11日は三遊亭圓朝(1839-1900)の圓朝忌です。奇しくも真夏、怪談噺にうってつけで御座います。 圓朝の61年の生涯は、その半分が幕末、ほぼ半分が明治。それだからこそ、江戸時代民衆の心情や武家社会の決まり事を如実に写し取って、尚且つ因果応報のエンタメ怪談や近代的な演目を演れ...

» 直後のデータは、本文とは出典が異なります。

import Summits.BirchSwinnertonDyer.BirchSwinnertonDyer.Theorems.Rank1ResidualJetSwapPrime
import Summits.BirchSwinnertonDyer.BirchSwinnertonDyer.Theorems.ErratumRoadFiveNonSurjCornerKolyJWalkCebotarev
import Summits.BirchSwinnertonDyer.BirchSwinnertonDyer.Theorems.ErratumRoadFiveNonSurjCornerKolyJWalkOrders
import Summits.BirchSwinnertonDyer.BirchSwinnertonDyer.Theorems.KatoDescentTamePotSupersingularJetchevIrreducibleCoreVertexRootClass
import Literature.NumberTheory.EllipticCurves.BSDSelmerCMPConverseHeegnerFieldProofs
import HarnessLib

/-!
# Kolyvagin's PRIME SWAP on the IRREDUCIBLE corner, brick 2a: the `λ'` half (root class, auxiliary class, Čebotarev) —
# (irr) twin of bsd-jet pv-2's `Swap.exists_swapPrime` (cell `bsd-stepL`, seat `bsd-stepL-corner-p1` g11;
# `--supports stmt-BirchSwinnertonDyer-19947`)

WHY. bsd-jet road K (18:34Z today) proved Kolyvagin's swap — the content of McCallum 1991 Prop. 5.2 (`C = {0}`), «level
raising at minimal depth» — from {Poitou–Tate, [GZ86 III (3.1)], Gross 3.7 (2)} under `ρ̄_{E,p}` ONTO
(`Swap.levelRaising_of_literature`). Its conclusion is the `hswap` input of this seat's corner display
`nonSurjCornerKolyJ_max_of_swap_of_perLevel'` (g8). Porting the chain to `E[p]` irreducible is mechanical: surjectivity is used
for (i) admissibility `E(K[m])[p] = 0` (corner: x11b3 `NoTorsionIrr`, `p` unramified in `K`), (ii) injectivity of `ι_*` on `H¹`
(`E(K)[p] = 0`: `torsionBy_eq_bot_of_isImaginaryQuadratic_of_hasIrreducibleModPGaloisRep` + shim3b's
`torsionH1OfDvd_pow_injective_of_torsionBy_eq_bot`), (iii) Čebotarev (this seat's `…_of_irr_of_neg`, g7: `−1 ∈ ρ̄(Γ_ℚ)` + a prime
`q ∣ d_K` prime to `N p`), (iv) McCallum 4.4 (this seat's kernel, g10–g11). THIS FILE = brick 2a: `sign_conjAct_kolyvaginClass_of_irreducible`
(bsd-jet's unconditional Gross 5.4 sign with (irr) admissibility) and `exists_swapPrime_of_irreducible` (statement = bsd-jet's with
`hρ ↦ hirr, hHp, hneg, q`; proof verbatim but the four substitutions). HONEST FRAMING: theorems only; the Poitou–Tate package, Weil
datum, transverse family and local facts stay hypotheses as in bsd-jet's brick; nothing about any curve; no stub closes; T7. Credit:
bsd-jet pv-2 (statement, proof), tam3-p1 (supplies), bsd-potss (root-class leaf).
References (locators only): [cite: McCallumLMS1991, §5 Prop. 5.2 and proof (pp. 304–306), Lemma 5.3, §3 Cor. 3.2]
[cite: Jetchev2008, §3.1 item 7, Lemma 5.1, Lemma 5.2 (iii)] [cite: GrossLMS1991, Prop. 5.3, Prop. 5.4, Prop. 9.6].
-/

set_option autoImplicit false

noncomputable section

open scoped Classical Pointwise
open Function NumberField IsDedekindDomain WeierstrassCurve Field
open Literature.NumberTheory.EllipticCurves Literature.NumberTheory.GaloisRepresentations
open Literature.NumberTheory.EllipticCurves.Jetchev2008 Literature.NumberTheory.EllipticCurves.KolyvaginCocycle
open Literature.NumberTheory.EllipticCurves.ModularForms
open Literature.NumberTheory.GaloisCohomology Literature.NumberTheory.Automorphic
open Literature.NumberTheory.GaloisRepresentations.DiscreteGaloisModule (transverseSubgroup SelmerStructure)
open Summit.BirchSwinnertonDyer.Rank1Residual.JET.SelmerVocabulary
open Summit.BirchSwinnertonDyer.Rank1Residual.JET.GlobalDuality
open Summit.BirchSwinnertonDyer.Rank1Residual.X11b
open Summit.BirchSwinnertonDyer.Rank1Residual.X11b.Three
open Summit.BirchSwinnertonDyer.BirchSwinnertonDyer.Theorems

open Summit.BirchSwinnertonDyer.BirchSwinnertonDyer.Theorems.ShimuraKolyvaginFixedOfTorsion
open Summit.BirchSwinnertonDyer.Rank1Residual.X11b.Three

namespace Summit.BirchSwinnertonDyer.Rank1Residual.JET.Swap

variable {K : Type} [Field K] [NumberField K] (W : WeierstrassCurve ℚ) [W.IsElliptic]
  [W.IsGloballyMinimal] [NeZero (W.conductorNorm ℤ)]

variable {W} in
/-- (`E[p]` IRREDUCIBLE twin of bsd-jet's `sign_conjAct_kolyvaginClass`: admissibility from x11b3 `NoTorsionIrr`, `p` unramified in `K`.)
**Gross 1991 Prop. 5.4 (1) for the concrete class, UNCONDITIONAL**: for `E/ℚ` globally minimal with
`ρ̄_{E,p}` onto at an odd `p`, `K` imaginary quadratic with `d_K ∉ {−3, −4}` and the Heegner hypothesis
for `N = N_E`, the non-trivial `τ ∈ Aut(K/ℚ)`, a frame `(Dt, β, ι)`, a square-free conductor `c` all of
whose prime factors are Kolyvagin primes of index `≥ k ≥ 1`, and ANY datum `d` of conductor `c`:
`τ_* c_k(c) = e • c_k(c)` with `e = −w(E)·(−1)^{#primes of c} ∈ {±1}` — the output of
`exists_sign_conjAct_kolyvaginClass_of_prop53` at `ε = −w(E)` with its three named inputs discharged
(`…_holds` ×2, Prop. 5.3 by `exists_mem_ringClassGal_isOfFinAddOrder_conj_sub_smul` at every divisor of `c`).
[cite: GrossLMS1991, §5 Prop. 5.3, Prop. 5.4 (1) (p. 243)] [cite: Jetchev2008, §4.1.3 (ε(c))] -/
theorem sign_conjAct_kolyvaginClass_of_irreducible
    (hK : IsImaginaryQuadratic K) (hD3 : NumberField.discr K ≠ -3) (hD4 : NumberField.discr K ≠ -4)
    (hH : SatisfiesHeegnerHypothesis (W.conductorNorm ℤ) K)
    {p : ℕ} [Fact p.Prime] (hp2 : p ≠ 2) (hirr : W.HasIrreducibleModPGaloisRep p)
    (hHp : SatisfiesHeegnerHypothesis p K)
    (τ : K ≃ₐ[ℚ] K) (hτ : τ ≠ 1)
    (Dt : ModularParametrizationData W (W.conductorNorm ℤ)) (β : ℤ) (ι : K →+* ℂ)
    {c : ℕ} (hc : Squarefree c) {k : ℕ} (hk : 1 ≤ k)
    (hcK : ∀ ℓ ∈ c.primeFactors, Zhang2014.IsKolyvaginPrime (W.conductorNorm ℤ) W K p ℓ ∧
      k ≤ Zhang2014.kolyvaginIndex W p ℓ)
    (d : KolyvaginHeegnerData Dt β ι c) :
    (-W.rootNumber * (-1) ^ c.primeFactors.card = 1 ∨ -W.rootNumber * (-1) ^ c.primeFactors.card = -1) ∧
      conjAct W τ ((p ^ k : ℕ) : ℤ) (d.kolyvaginClass (Fact.out : p.Prime) k) =
        (-W.rootNumber * (-1) ^ c.primeFactors.card) • d.kolyvaginClass (Fact.out : p.Prime) k := by
  have hp : p.Prime := Fact.out
  have hCM1 : phi_heegnerPointOfConductor_mem_range_map_ringClassField (W.conductorNorm ℤ) W K :=
    phi_heegnerPointOfConductor_mem_range_map_ringClassField_holds (W.conductorNorm ℤ) W K
  have hCM2 : exists_generator_ringClassGalOver K := exists_generator_ringClassGalOver_holds
  have hND : IsCoprime (W.conductorNorm ℤ : ℤ) (NumberField.discr K) :=
    KolyvaginAssembly.isCoprime_discr_of_satisfiesHeegnerHypothesis hK hH
  have hD : NumberField.discr K < -4 := KolyvaginAssembly.discr_lt_neg_four hK ⟨hD3, hD4⟩
  have hinert : ∀ (m' : ℕ), m' ∣ c → ∀ q ∈ m'.primeFactors, (Ideal.span {(q : 𝓞 K)}).IsPrime :=
    fun m' hm' q hq ↦ (hcK q (Nat.primeFactors_mono hm' hc.ne_zero hq)).1.2.2.2.2.1
  -- data at every divisor of `c` (the given `d` at `c` itself)
  have hne : ∀ m' : ℕ, m' ∣ c → Nonempty (KolyvaginHeegnerData Dt β ι m') := fun m' hm' ↦
    BirchSwinnertonDyer.Theorems.nonempty_kolyvaginHeegnerData_of_grossCM hCM1 hCM2 hK hH Dt β ι
      d.dvd_sq_sub (hc.squarefree_of_dvd hm') (hinert m' hm')
  let data : (m' : ℕ) → m' ∣ c → KolyvaginHeegnerData Dt β ι m' := fun m' hm' ↦
    if h : m' = c then h ▸ d else (hne m' hm').some
  have hdata : data c dvd_rfl = d := by simp [data]
  -- Gross Prop. 5.3 at every divisor of `c` (all `≠ 0` and prime to `N`), UNCONDITIONALLY
  have h53 : ∀ (m : ℕ) (hm : m ∣ c) (τm : ringClassField K ι m ≃ₐ[ℚ] ringClassField K ι m),
      (∀ x : ringClassField K ι m, ((τm x : ringClassField K ι m) : ℂ) = starRingEnd ℂ x) →
      ∃ σ' ∈ ringClassGal ι m, IsOfFinAddOrder
        (pointGalHom W (ringClassField K ι m) τm (data m hm).y -
          (-W.rootNumber) • pointGalHom W (ringClassField K ι m) σ' (data m hm).y) := by
    intro m hm τm hτm
    obtain ⟨hm0, hmN⟩ := ne_zero_and_coprime_of_isKolyvaginPrime (K := K) (hc.squarefree_of_dvd hm)
      (fun q hq ↦ (hcK q (Nat.primeFactors_mono hm hc.ne_zero hq)).1)
    exact exists_mem_ringClassGal_isOfFinAddOrder_conj_sub_smul W hK hH Dt ι hm0 hmN (data m hm) τm hτm
  refine ⟨?_, ?_⟩
  · rcases W.rootNumber_eq_one_or with h1 | h1 <;>
      rcases neg_one_pow_eq_or ℤ c.primeFactors.card with h | h <;> simp [h1, h]
  · have h := conjAct_kolyvaginClass_eq_sign_smul_zhang (c := τ) hK ι hp hk Dt hND hD hc hcK data hτ
      (-W.rootNumber) h53
      (fun m hm ↦ NoTorsionIrr.isAdmissible_pointsSubgroup_of_hasIrreducibleModPGaloisRep _ hK
        (ne_zero_of_dvd_ne_zero hc.ne_zero hm) hp hp2 hirr (W.exists_weilPairing_holds p)
        (isUnramifiedIn_of_satisfiesHeegnerHypothesis_of_dvd hK hHp hp (dvd_refl p))
        (fun h ↦ Koly.not_dvd_of_forall_isKolyvaginPrime W hc.ne_zero (fun q hq ↦ (hcK q hq).1) (h.trans hm)) k)
      c dvd_rfl
    rwa [hdata] at h
import Literature.AlgebraicGeometry.Resolution.Lipman1969ConverseBaseChange
import Literature.AlgebraicGeometry.Resolution.Lipman1969DominationByQuadraticTransforms
import HarnessLib

/-!
# Lipman 1969, Proposition (16.5) from statement B) of the proof of Proposition (1.2)
# (instead of Proposition (1.2) itself)

Topic: `Literature/AlgebraicGeometry/Resolution`.  PROVED, fact-free rewiring.  The tree derives the named fact
`Lipman1969_16_5` (J. Lipman, Publ. Math. IHÉS 36 (1969), Prop. (16.5), p. 235: normality and rationality
ascend and descend along `A → B` flat local with `𝔪_A B = 𝔪_B` and separable residue extension) from the named
fact `Lipman1969_1_2` (`Lipman1969ConverseBaseChange.Lipman1969_16_5_of_1_2`), using Prop. (1.2) only through
«every desingularization of a rational singularity has `H¹ = 0`»
(`Lipman1969_1_2.hasTrivialCechH1_of_isResolution`).  That consequence is now a theorem modulo the smaller print
residue B) of Lipman's own proof of (1.2) — `Lipman1969_1_2_B` (= a special case of Theorem (26.1), Zariski's
elimination of indeterminacies), `Lipman1969DominationByQuadraticTransforms` with the fact-free
`Lipman1969H1Domination` — via `Lipman1969_1_2_B.hasTrivialCechH1_of_isResolution`.  This file repeats the last
step of the printed proof of (16.5) (p. 235–236: `g_B` is a desingularization of the rational `B`, so
`H¹(Y ×_A Spec B, 𝒪) = 0`; faithfully flat descent of `H¹`) with that drop-in replacement:

* `Lipman1969_16_5_rational_mpr_of_B`, `Lipman1969_16_5_rational_iff_of_B`, `Lipman1969_16_5_of_B :
  Lipman1969_1_2_B → Lipman1969_16_5`.

So in the W4.4 facts bundles (`…NoZenoRFactsW3Residual`: `Lipman1969_16_5 ⇐ Lipman1969_1_2`) the conjunct
(16.5) is supplied by B) as well.  Nothing else is claimed; `Lipman1969_1_2` and `Lipman1969_1_2_B` stay PRINT.

## References
* J. Lipman, Publ. Math. IHÉS 36 (1969): Prop. (16.5) (p. 235, proof pp. 235–236); Prop. (1.2) and its proof,
  statement B) (pp. 199–200); Theorem (26.1) (p. 274). [Lipman1969]
-/

noncomputable section

open CategoryTheory AlgebraicGeometry TopologicalSpace IsLocalRing
open Literature.AlgebraicGeometry.Morphisms

universe u

namespace Literature.AlgebraicGeometry.Resolution

/-- **Lipman 1969, Proposition (16.5), "`B` rational ⇒ `A` rational"** (for `A` normal), with the binders of
`Lipman1969_16_5` verbatim, CONDITIONAL on statement B) of the proof of Prop. (1.2) (`hB : Lipman1969_1_2_B`)
instead of Prop. (1.2).  Proof as printed (p. 235): `B` is normal (forward half), `g_B : Y ×_A Spec B → Spec B`
is a desingularization of `B` (Lemma (16.1) (ii), `Lipman1969_16_1_ii_holds`), so `H¹(Y ×_A Spec B, 𝒪) = 0`
(`Lipman1969_1_2_B.hasTrivialCechH1_of_isResolution`), and `H¹` descends along the faithfully flat `A → B`
(`HasTrivialCechH1.of_pullback_snd_of_faithfullyFlat`). [cite: Lipman1969, Proposition (16.5) (p. 235, proof pp. 235–236)] -/
theorem Lipman1969_16_5_rational_mpr_of_B (hB : Lipman1969_1_2_B.{u}) :
    ∀ (A B : Type u) [CommRing A] [CommRing B] [IsNoetherianRing A] [IsNoetherianRing B]
    [IsLocalRing A] [IsLocalRing B] [Algebra A B] [IsLocalHom (algebraMap A B)] [Module.Flat A B],
    IsReduced A →
    (maximalIdeal A).map (algebraMap A B) = maximalIdeal B →
    Algebra.IsSeparable (ResidueField A) (ResidueField B) →
    ringKrullDim A = 2 → ringKrullDim B = 2 →
    (∃ (Y : Scheme.{u}) (g : Y ⟶ Spec (.of A)), IsResolution g) →
      (IsDomain A ∧ IsIntegrallyClosed A) → HasRationalSingularity B → HasRationalSingularity A := by
  intro A B _ _ _ _ _ _ _ _ _ hred hmax hsep hdA hdB hY hA hBrat
  obtain ⟨Y, g, hg⟩ := hY
  -- `B` is normal (forward half of the normality clause)
  obtain ⟨hdB', hicB⟩ := Lipman1969_16_5_normal_mp A B hred hmax hsep hdA hdB ⟨Y, g, hg⟩ hA
  haveI := hdB'
  haveI := hicB
  -- `g_B : Y ×_A Spec B → Spec B` is a desingularization of `B` (Lemma (16.1) (ii))
  obtain ⟨-, hres⟩ := Lipman1969_16_1_ii_holds A B hred hmax hsep Y g hg
  -- `H¹(Y ×_A Spec B, 𝒪) = 0` by Proposition (1.2) 2) modulo B) for the rational `B`
  have hZ := Lipman1969_1_2_B.hasTrivialCechH1_of_isResolution hB hdB hBrat _ hres
  -- faithfully flat descent of `H¹ = 0`
  haveI : IsProper g := hg.isProper
  haveI : Module.FaithfullyFlat A B := Module.FaithfullyFlat.of_flat_of_isLocalHom
  exact ⟨Y, g, hg, HasTrivialCechH1.of_pullback_snd_of_faithfullyFlat g hZ⟩

/-- **Lipman 1969, Proposition (16.5), rationality clause** (IFF, for `A` normal), with the binders of
`Lipman1969_16_5` verbatim, conditional on statement B) for the converse.
[cite: Lipman1969, Proposition (16.5) (p. 235)] -/
theorem Lipman1969_16_5_rational_iff_of_B (hB : Lipman1969_1_2_B.{u}) :
    ∀ (A B : Type u) [CommRing A] [CommRing B] [IsNoetherianRing A] [IsNoetherianRing B]
    [IsLocalRing A] [IsLocalRing B] [Algebra A B] [IsLocalHom (algebraMap A B)] [Module.Flat A B],
    IsReduced A →
    (maximalIdeal A).map (algebraMap A B) = maximalIdeal B →
    Algebra.IsSeparable (ResidueField A) (ResidueField B) →
    ringKrullDim A = 2 → ringKrullDim B = 2 →
    (∃ (Y : Scheme.{u}) (g : Y ⟶ Spec (.of A)), IsResolution g) →
      (IsDomain A ∧ IsIntegrallyClosed A) →
        (HasRationalSingularity A ↔ HasRationalSingularity B) :=
  fun A B _ _ _ _ _ _ _ _ _ hred hmax hsep hdA hdB hY hA =>
    ⟨Lipman1969_16_5_rational_mp A B hred hmax hsep hdA hdB hY hA,
      Lipman1969_16_5_rational_mpr_of_B hB A B hred hmax hsep hdA hdB hY hA⟩

/-- **Lipman 1969, Proposition (16.5), from statement B) of the proof of Proposition (1.2)**: the named fact
`Lipman1969_16_5` follows from `Lipman1969_1_2_B` (normality clause unconditional, `Lipman1969_16_5_normal_iff`;
rationality clause `Lipman1969_16_5_rational_iff_of_B`).  Consumers holding `(hB : Lipman1969_1_2_B)` obtain
`Lipman1969_16_5` as `Lipman1969_16_5_of_B hB`. [cite: Lipman1969, Proposition (16.5) (p. 235, proof pp. 235–236)] -/
theorem Lipman1969_16_5_of_B (hB : Lipman1969_1_2_B.{u}) : Lipman1969_16_5.{u} :=
  fun A B _ _ _ _ _ _ _ _ _ hred hmax hsep hdA hdB hY =>
    ⟨Lipman1969_16_5_normal_iff A B hred hmax hsep hdA hdB hY,
      Lipman1969_16_5_rational_iff_of_B hB A B hred hmax hsep hdA hdB hY⟩

/-- CONSUMER SHAPE CHECK (proved): at universe `0` the conjunct `Lipman1969_16_5.{0}` of the W4.4 facts bundles
is supplied by one token from `Lipman1969_1_2_B.{0}`. -/
example (hB : Lipman1969_1_2_B.{0}) : Lipman1969_16_5.{0} := Lipman1969_16_5_of_B hB

end Literature.AlgebraicGeometry.Resolution

end
import Literature.MathematicalPhysics.QuantumLattice.HubbardSpinChargeCertificate
import Literature.MathematicalPhysics.QuantumLattice.HubbardHalfFilledSectorOrdering
import Literature.MathematicalPhysics.QuantumLattice.HubbardSpinReflectionSignRule
import Literature.MathematicalPhysics.QuantumLattice.HubbardSectorCorrelatorCertificate
import Literature.MathematicalPhysics.QuantumLattice.HubbardHalfFilledPseudospinSinglet
import HarnessLib

/-!
# Sector-mode bootstrap certificates with highest-weight (`S⁺`) and singlet (`S^±`) rows

Family `hubbard` (topic `MathematicalPhysics/QuantumLattice`); companion of
`HubbardSpinChargeCertificate` (`groundEnergyAt_ge_of_certificate_charged`: commutator, number-ideal
and charged-word null terms) and `HubbardHalfFilledSectorOrdering` (Lieb–Mattis ordering at half
filling), written for the certified-numerics cell `pub-mbboot` and the engines' "singlet rows"
(certsdp `ideal_ops` `Σ S⁺`, `Σ S⁻` under the licence "Lieb 1989 Thm 2": Hubbard, `U > 0`,
`t ≠ 0`, connected bipartite graph with `|A| = |B|`, `N = |Λ|`, `S^z = 0`).

**Soundness of such rows, and of their one-sided extension to the sectors `S^z = M ≥ S₀`.**
Under Lieb's hypotheses (connected bipartite `G` with colour class `A`, `t ≠ 0`, `U > 0`) the
ground state `ψ` of `H = hamiltonian G t U` in the coordinate sector `(N↑, N↓) = (p, q)`,
`p + q = |Λ|`, is unique, and for `q ≤ |A|`, `q ≤ |Aᶜ|` (`M = (p - q)/2 ≥ S₀`) it satisfies
`S⁺ ψ = 0` (`hubbard_halfFilled_upDownSector_groundState_spin`; Tasaki 1998 §5 / Lieb 1989).
Consequently, in a certificate identity evaluated in the vector state of `ψ`, besides the null
terms of `groundEnergyAt_ge_of_certificate_charged` (commutators `H X − X H`, number-ideal terms
`Y (N̂ − N) + (N̂ − N) Y'`, words of non-zero particle or spin charge) one may use

* **highest-weight rows** `Σᵢ (Vᵢ S⁺ + S⁻ V'ᵢ)` — `⟨ψ, Vᵢ S⁺ ψ⟩ = 0` and `⟨ψ, S⁻ V'ᵢ ψ⟩ =
  ⟨S⁺ψ, V'ᵢ ψ⟩ = 0` — in EVERY sector with `q ≤ |A|, |Aᶜ|`
  (`hubbard_halfFilled_minEnergyOn_szSector_ge_of_certificate_hw`: the identity proves
  `c − Σₖ ‖aₖ‖ ≤ E(p, q) = H.minEnergyOn (szSector (p+q) ((p-q)/2))`);
* **singlet rows** `Σᵢ (Vᵢ S⁺ + S⁻ V'ᵢ) + Σᵢ (Wᵢ S⁻ + S⁺ W'ᵢ)` in the central sector `p = q`
  (`S² ψ = 0`, hence `S^± ψ = 0`), where `E(n, n) = E₀(2n)` is the half-filled ground-state energy
  (`hubbard_halfFilled_groundEnergyAt_ge_of_certificate_singlet`);
* the even square torus forms `hubbardTorus_…` (`fermionTorusGraph 2 L`, `L` even, any `q ≤ p`,
  `p + q = L²`);
* the same rows in ENERGY-CONSTRAINED CORRELATOR certificates (Wang et al. 2024 §3, tree
  `re_dotProduct_ge_of_sector_certificate_ineq`): `re_dotProduct_ge_of_sector_certificate_singlet`
  (identity level, for a unit ground vector with `S⁺ψ = S⁻ψ = 0`) and
  `hubbardTorus_groundState_re_dotProduct_ge_of_sector_certificate_singlet` (every unit
  `L²`-particle ground vector of the even torus, `t ≠ 0`, `U > 0`) — by folding the singlet rows
  into the objective, whose expectation they do not change;
* the GENERAL ANNIHILATOR FORM `Σᵢ (Rᵢ Gᵢ + Gᵢᴴ R'ᵢ)` with `Gᵢ ψ = 0`
  (`re_dotProduct_ge_of_sector_certificate_annihilators`, identity level), and its half-filled
  even-torus instance where each `Gᵢ` is one of `S⁺, S⁻, η_ε, η†_ε` (`ε` = Yang's staggering
  `torusStagger`; the ground state is a spin singlet AND a pseudospin singlet, tree
  `hubbardTorus_eta_mulVec_eq_zero`): `hubbardTorus_groundState_re_dotProduct_ge_of_sector_certificate_annihilators`
  (correlator windows) and `hubbardTorus_groundEnergyAt_ge_of_certificate_annihilators` (energy).

These are the Lean soundness edges for certsdp sector-mode certificates carrying `S^±` ideal rows
(engines REQUESTS `eng-sdp-1-g2-singlet-rows-predicate-staged`, `mbboot-lit-g17-highest-weight-rows`).
Everything is PROVED; no definition, no named fact.

## References
* X. Han, *Quantum many-body bootstrap*, arXiv:2006.06002 (2020), §2 (null constraints from
  symmetries and conserved charges). [cite: Han2020Bootstrap, §2]
* H. Tasaki, J. Phys.: Condens. Matter 10 (1998) 4353, §5 (Lieb's theorem and the Lieb–Mattis
  ordering at half filling). [cite: Tasaki1998, §5]
* E. H. Lieb, PRL 62 (1989) 1201, Theorems 1–2. [cite: LiebPRL1989]
-/

noncomputable section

11日は三遊亭圓朝(1839-1900)の圓朝忌です。奇しくも真夏、怪談噺にうってつけで御座います。 圓朝の61年の生涯は、その半分が幕末、ほぼ半分が明治。それだからこそ、江戸時代民衆の心情や武家社会の決まり事を如実に写し取って、尚且つ因果応報のエンタメ怪談や近代的な演目を演れたのだと推察致します。 牡丹灯籠は怪談噺が有名になった後に、きちんと速記本として刊行されたそうですから、是非とも落語Liveで聴きとう御座いました。ありました、audibleに一つのみ。「三遊亭遊馬独演会 怪談牡丹灯籠(前編)」。前編とはありますが、感想コメントに、「前編とはありながら、全編あります」とあったので、安心して聴いていったので御座います。因みにどうしてもブクログ登録できなかったので、他の本で代用しました。ごめんなさいm(__)m 恥ずかしながら、名称のみは、身共の短い一生のうちでも何度も何度も耳にしたのでは御座いますが、中身はあまり知りませんでした。ところが、聴いてるうちに、カランコロンとお露とお付き女中およねの駒下駄の音がイケメン新三郎の所にやってきて、貼られたお札に歯軋りする段に参りますと、あゝあれね、となりました。世の怪談のお約束通りに、お札はある人物の欲のために剥がされます。現代的な怪談と違い、近代の怪談は新三郎さん、とり殺されちゃうんですね。しかも、肝腎要の殺される場面は御座いません。真に怖い場面は隠すので御座いますよ。元々は恋仲だったお二人ですから、それも良かろうという人情があるのでしょうか。 今回聴いて調べてビックリしたことが2つ御座います。 幽霊の出る場面は、audibleでこそ、最後の方で展開されますが、どうやら元のお話全体の一部分でしかないようなので御座います。このあと、青空文庫で全話読みましたが、audible最初の頃にありました、お露のお父さんと手打ちにした酔っぱらい息子との因縁、お父さんと妾お国と密通相手の源次郎との因縁、お露さんと図ってお札を剥がした家来夫婦の因縁話、つまりは普通の人間たちの殺し殺されるお話が絡まって進むお話だったので御座います。結局、性欲とお金を巡る欲は、人の心の闇は、幽霊よりも怖いというお話でした。つまり、audibleは「前半」どころか、全体話の1/3も語っていなかったので御座います。コメント欄、ファクトチェックせずに信じちゃいけないということですよね。 それでも、なお、audibleで先ず聴いて良かったと「ビックリ」致しました。江戸庶民とお武家様との関係が、そしてお武家様の中でも、旗本主人と浪人との関係、主筋と分家次男との関係、妾の立場などが、つまり江戸時代を体験した者のみにわかる事柄が、会話の端々からだけでもよくわかるのです。人斬りの前には必ず鯉口を切ったり所々、かなりリアルなので御座います。実際には全二十一夜以上をかけて、「この次は明日」と話した大作のようです。テレビドラマのなかった時代に、なんとまあ贅沢な連載だったことでしょうか。 三遊亭遊馬さん、えらそーで申し訳ないのですが、本格で、かなりお上手でした。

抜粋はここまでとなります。